Nonetheless, revenue surged 36% in the six weeks to February 21, with “encouraging” growth in player volumes across all divisions, while sports results have also been “favourable relative to expectations”, particularly in the UK and Ireland.


Regarding the US$1.3bn penalty imposed by Kentucky Supreme Court last December, the FTSE 100 group said it has petitioned for a rehearing and it is “confident that any amount it ultimately becomes liable to pay will be a limited proportion of the reinstated judgement”.


In the year to December 31, revenue rocketed 106% to GBP4.3bn but profit before tax was nearly wiped out, dropping 99% to GBP1mln from GBP136mln in 2019 due to charges relating to The Stars Group acquisition.

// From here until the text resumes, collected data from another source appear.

import Summits.AnomalousDissipation.AnomalousDissipation.Theorems.SawtoothPulseCascadeK1LocalisedCascadeStripBlockHLog2
import Summits.AnomalousDissipation.AnomalousDissipation.Theorems.SawtoothPulseCascadeK1LocalisedCascadeLowFibreStepHLog

/-!
# K1loc, line `Spectral` / thin start — helper: LEDGER STEP (T-H) WITH THE SHARP KERNEL CONSTANTS — ALL KERNEL CONSTANTS SHARP (Log2)

Helper file of the prover lane on the crux `K1LocalisedCascade` (stmt-AnomalousDissipation-19491), route
`SawtoothPulseCascade` (S-D fibre ledger; memo v12 §14 lever (1)).  `…LowFibreStepH.tsum_lowFibre_hstep_le` with `…StripBlockHLog`
in place of `…StripBlockH`: **`tsum_lowFibre_hstep_le_log`**.  No definitions; no statement about the crux.
[cite: Grafakos2014, Prop. 3.1.2 (5), Prop. 3.2.7 (3), §3.1.3] [cite: ElgindiLissMattingly2025, §1 (slope ±1 branches)] [problem: turb]

(Log2 variant: the input trapezoid `χ` is also paid by the log bound of `…TrapezoidLog`, i.e. `(Q₁+Q₂)/(Q₂−Q₁)` is replaced by
`4/π + (2/π)·log((Q₁+Q₂)/(Q₂−Q₁)) + 1/(Q₂−Q₁) + 1/(π(Q₂−Q₁)²)` throughout; built on `…WindowBlockVLog2/HLog2`.)
-/

-- `Summit.<Summit>.<Problem>`: single-conjunct summit, the duplicate namespace segment is deliberate.
set_option linter.dupNamespace false

noncomputable section

namespace Summit.AnomalousDissipation.AnomalousDissipation.Theorems.SawtoothPulseCascade.K1Window

open MeasureTheory Set Filter Topology UnitAddTorus Function Complex Metric
open scoped Real ENNReal
open Literature.Analysis Literature.Analysis.FunctionSpaces Literature.Analysis.FunctionSpaces.Torus Literature.Analysis.FluidPDE
open Literature.Analysis.FluidPDE.ShearStage
open Literature.Analysis.FluidPDE.SawtoothCascade Literature.Analysis.FluidPDE.SawtoothCascade.CascadeParams
open Summit.AnomalousDissipation.AnomalousDissipation.Theorems.SawtoothPulseCascade.K1Start
open Summit.AnomalousDissipation.AnomalousDissipation.Theorems.SawtoothPulseCascade.K1Flat
open Summit.AnomalousDissipation.AnomalousDissipation.Theorems.SawtoothPulseCascade.K1Ledger.From

/-! ## The low-fibre class through the H half-step, sharp kernel constants -/

section Cascade

variable (P : CascadeParams)

/-- **LEDGER STEP (T-H), sharp kernel constants**: the low-fibre energy of `b_j` below `K` is at most the strip energy of `a_j` below `Λ`, plus the
junk-plus-steep-class square of the choppable block `Λ ≤ |k₀| ≤ R`, plus the far tail beyond `R` (see the file header).
[cite: Grafakos2014, Prop. 3.1.2 (5), Prop. 3.2.7 (3), §3.1.3] -/
theorem tsum_lowFibre_hstep_le_log2 {G : ℕ} (hγ : P.γ = G) (hδ₀ : 0 < P.δ₀) (hd : 0 < P.d) (hN₀ : 1 ≤ P.N₀) (hρN : 1 ≤ P.ρN)
    (a b : ℕ → UnitAddTorus (Fin 2) → ℝ) (has : ∀ j, IsSmooth (a j)) (h0 : a 0 = datum)
    (hb : ∀ j, b j = a j ∘ shearMap 0 1 (amp ⟨P.U j, P.U_periodic j, P.contDiff_U (P.δ_pos hδ₀ hd j)⟩ P.γ))
    (hab : ∀ j, a (j + 1) = b j ∘ shearMap 1 0 (amp ⟨P.U j, P.U_periodic j, P.contDiff_U (P.δ_pos hδ₀ hd j)⟩ P.γ))
    (j : ℕ) {K Q₁ Q₂ Λ R : ℕ} (hQ : Q₁ < Q₂) (hΛ : K + Q₂ < Λ * G) (hR : 0 < R)
    {d₀ M ε₀ : ℝ} (hd₀ : 0 < d₀) (hM : 1 ≤ M) (hMδ : M * P.δ j < π / 2) (hMd : M * P.δ j < π * P.N j * d₀)
    (hAd : 8 * (1 / (2 * (((Λ * G : ℕ) : ℝ) - (K + Q₂ : ℕ)))) ≤
      (4 / π + 2 / π * Real.log ((((K + Q₂ : ℕ) : ℝ) + (Λ * G : ℕ)) / (((Λ * G : ℕ) : ℝ) - (K + Q₂ : ℕ))) +
        1 / (((Λ * G : ℕ) : ℝ) - (K + Q₂ : ℕ)) + 1 / (π * ((((Λ * G : ℕ) : ℝ) - (K + Q₂ : ℕ))) ^ 2)) * d₀)
    (hε0 : 0 ≤ ε₀)
    (hε : (4 / π + 2 / π * Real.log ((((K + Q₂ : ℕ) : ℝ) + (Λ * G : ℕ)) / (((Λ * G : ℕ) : ℝ) - (K + Q₂ : ℕ))) +
        1 / (((Λ * G : ℕ) : ℝ) - (K + Q₂ : ℕ)) + 1 / (π * ((((Λ * G : ℕ) : ℝ) - (K + Q₂ : ℕ))) ^ 2)) *
      (2 * π * ((R * G : ℕ) : ℝ) * (Real.exp (-(M ^ 2 / 2)) / (2 * P.N j))) ≤ ε₀) :
    ∑' k : Fin 2 → ℤ, (if |k 1| < (K : ℤ) then (1 : ℝ) else 0) * ‖mFourierCoeff (fun x => (b j x : ℂ)) k‖ ^ 2 ≤
      ∑' k : Fin 2 → ℤ, (if |k 0| < (Λ : ℤ) then (1 : ℝ) else 0) * ‖mFourierCoeff (fun x => (a j x : ℂ)) k‖ ^ 2 +
        ((4 / π + 2 / π * Real.log (((Q₁ : ℝ) + Q₂) / ((Q₂ : ℝ) - Q₁)) + 1 / ((Q₂ : ℝ) - Q₁) +
        1 / (π * ((Q₂ : ℝ) - Q₁) ^ 2)) *
            (ε₀ + (4 / π + 2 / π * Real.log ((((K + Q₂ : ℕ) : ℝ) + (Λ * G : ℕ)) / (((Λ * G : ℕ) : ℝ) - (K + Q₂ : ℕ))) +
        1 / (((Λ * G : ℕ) : ℝ) - (K + Q₂ : ℕ)) + 1 / (π * ((((Λ * G : ℕ) : ℝ) - (K + Q₂ : ℕ))) ^ 2)) *
              Real.sqrt ((2 * P.N j : ℕ) * (4 * d₀))) +
          Real.sqrt (∑' k : Fin 2 → ℤ, (if (Λ : ℤ) ≤ |k 0| ∧ |k 0| ≤ R ∧ (Q₁ : ℤ) < |k 1| then (1 : ℝ) else 0) *
            ‖mFourierCoeff (fun x => (a j x : ℂ)) k‖ ^ 2)) ^ 2 +
        ((1 + P.γ) ^ (2 * j) / R) ^ 2 := by
  classical
  have hγ0 : 0 ≤ P.γ := by rw [hγ]; exact Nat.cast_nonneg G
  set Ψ : ShearProfile := amp ⟨P.U j, P.U_periodic j, P.contDiff_U (P.δ_pos hδ₀ hd j)⟩ P.γ with hΨ
  set aC : UnitAddTorus (Fin 2) → ℂ := fun x => (a j x : ℂ) with haC
  set bC : UnitAddTorus (Fin 2) → ℂ := fun x => (b j x : ℂ) with hbC
  have has' : IsSmooth (a j) := has j
  have hac : Continuous aC := Complex.continuous_ofReal.comp has'.continuous
  have hasum : Summable fun k => ‖mFourierCoeff aC k‖ := summable_norm_mFourierCoeff_ofReal_of_isSmooth has'
  have ha1 : ∀ x, ‖aC x‖ ≤ 1 := fun x => by
    simp only [haC, Complex.norm_real, Real.norm_eq_abs]
    exact (abs_iterate_le_one P hδ₀ hd a b h0 hb hab j).1 x
  have hbC' : bC = aC ∘ shearMap 0 1 Ψ := by
    show (fun x => (b j x : ℂ)) = (fun x => (a j x : ℂ)) ∘ shearMap 0 1 Ψ
    rw [hb j]; rfl
  have hbc : Continuous bC := by rw [hbC']; exact hac.comp (continuous_shearMap 0 1 Ψ)
  -- the window as a finite set (fibres `k₀`, window variable `k₁`)
  set W : Finset (Fin 2 → ℤ) := ((Finset.Icc (-(R : ℤ)) R ×ˢ Finset.Icc (-(K : ℤ)) K).filter
      (fun q : ℤ × ℤ => |q.2| < (K : ℤ) ∧ (Λ : ℤ) ≤ |q.1| ∧ |q.1| ≤ R)).image
      (fun q : ℤ × ℤ => (fun i : Fin 2 => if i = 0 then q.1 else q.2)) with hWdef
  have hW : ∀ k ∈ W, |k 1| < (K : ℤ) ∧ (Λ : ℤ) ≤ |k 0| ∧ |k 0| ≤ R := by
    intro k hk
    obtain ⟨q, hq, rfl⟩ := Finset.mem_image.mp hk
    have h := (Finset.mem_filter.mp hq).2
    simpa using h
  have hWmem : ∀ k : Fin 2 → ℤ, |k 1| < (K : ℤ) → (Λ : ℤ) ≤ |k 0| → |k 0| ≤ (R : ℤ) → k ∈ W := by
    intro k h0 h1 h2
    refine Finset.mem_image.mpr ⟨(k 0, k 1), ?_, ?_⟩
    · refine Finset.mem_filter.mpr ⟨Finset.mem_product.mpr ⟨Finset.mem_Icc.mpr ?_, Finset.mem_Icc.mpr ?_⟩, h0, h1, h2⟩
      · exact ⟨by linarith [neg_abs_le (k 0)], by linarith [le_abs_self (k 0)]⟩
      · exact ⟨by linarith [neg_abs_le (k 1)], by linarith [le_abs_self (k 1)]⟩
    · funext i; fin_cases i <;> simp
  -- summability of the pieces
  set c : (Fin 2 → ℤ) → ℝ := fun k => ‖mFourierCoeff bC k‖ ^ 2 with hc
  have hcs : Summable c := (hasSum_sq_mFourierCoeff_of_continuous hbc).summable
  have hc0 : ∀ k, 0 ≤ c k := fun k => sq_nonneg _
  have hI : ∀ (p : (Fin 2 → ℤ) → Prop) [DecidablePred p], Summable fun k => (if p k then (1 : ℝ) else 0) * c k := by
    intro p _
    refine Summable.of_nonneg_of_le (fun k => mul_nonneg (by split_ifs <;> norm_num) (hc0 k)) (fun k => ?_) hcs
    exact mul_le_of_le_one_left (hc0 k) (by split_ifs <;> norm_num)
  -- the split
  have hsplit : ∑' k : Fin 2 → ℤ, (if |k 1| < (K : ℤ) then (1 : ℝ) else 0) * c k ≤
      ∑' k : Fin 2 → ℤ, (if |k 0| < (Λ : ℤ) then (1 : ℝ) else 0) * c k +
        ∑' k : Fin 2 → ℤ, (if k ∈ W then (1 : ℝ) else 0) * c k +
        ∑' k : Fin 2 → ℤ, (if (R : ℝ) ≤ |((k 0 : ℤ) : ℝ)| then (1 : ℝ) else 0) * c k := by
    rw [← (hI _).tsum_add (hI _), ← ((hI _).add (hI _)).tsum_add (hI _)]
    refine (hI _).tsum_le_tsum (fun k => ?_) (((hI _).add (hI _)).add (hI _))
    rw [← add_mul, ← add_mul]
    exact mul_le_mul_of_nonneg_right (lowFibre_indicator_le k (hWmem k)) (hc0 k)
  refine hsplit.trans (add_le_add (add_le_add ?_ ?_) ?_)
  · -- low `k₀`-fibres pass through the H half-step exactly
    have h := tsum_horizontalWeight_hstep (b := b j) has'.continuous Ψ (hb j)
      (w := fun m : ℤ => if |m| < (Λ : ℤ) then (1 : ℝ) else 0) (C := 1)
      (fun m => by split_ifs <;> norm_num)
    exact le_of_eq h
  · -- the choppable block
    rw [tsum_eq_sum (s := W) (fun k hk => by simp [hk])]
    have e : ∑ k ∈ W, (if k ∈ W then (1 : ℝ) else 0) * c k = ∑ k ∈ W, ‖mFourierCoeff (aC ∘ shearMap 0 1 Ψ) k‖ ^ 2 :=
      Finset.sum_congr rfl fun k hk => by rw [if_pos hk, one_mul, hc, hbC']
    rw [e]
    exact sum_lowFibreBlock_hstep_le_log2 P hγ hδ₀ hd hN₀ hρN j hac hasum ha1 hQ hΛ W hW hd₀ hM hMδ hMd hAd hε0 hε
  · -- the far `k₀`-fibres: horizontal marginals are H-invariant, then the far tail of `a_j`
    have hinv := tsum_horizontalWeight_hstep (b := b j) has'.continuous Ψ (hb j)
      (w := fun m : ℤ => if (R : ℝ) ≤ |((m : ℤ) : ℝ)| then (1 : ℝ) else 0) (C := 1)
      (fun m => by split_ifs <;> norm_num)
    have h := tsum_far_iterate_le P hγ0 hδ₀ hd a b has h0 hb hab j 0 (R := (R : ℝ)) (by exact_mod_cast hR)
    simp only [hc, hbC]
    rw [hinv]
    exact h

end Cascade

end Summit.AnomalousDissipation.AnomalousDissipation.Theorems.SawtoothPulseCascade.K1Window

Net debt at year-end ballooned 91% to GBP2.8bn after a GBP1.4bn refinancing completed last March, an GBP800mln equity placing last May and the acquisition of Fastball’s 37.2% stake in FanDuel for GBP3.3bn in December. A dividend was not proposed.


“The spectre of much tougher regulation in the UK is also looming over the sector. Flutter has welcomed the government’s gambling review,” analysts at Hargreaves Lansdown commented.


“However, if strict affordability checks to protect problem gamblers are brought in across the board, they could considerably disrupt earnings given that the UK market represents a sizeable chunk of income. But Flutter’s strategy of widening its geographical portfolio should help insulate business if the more radical proposals under consideration become law.”


Shares dipped 2% to 14,035p on Tuesday morning.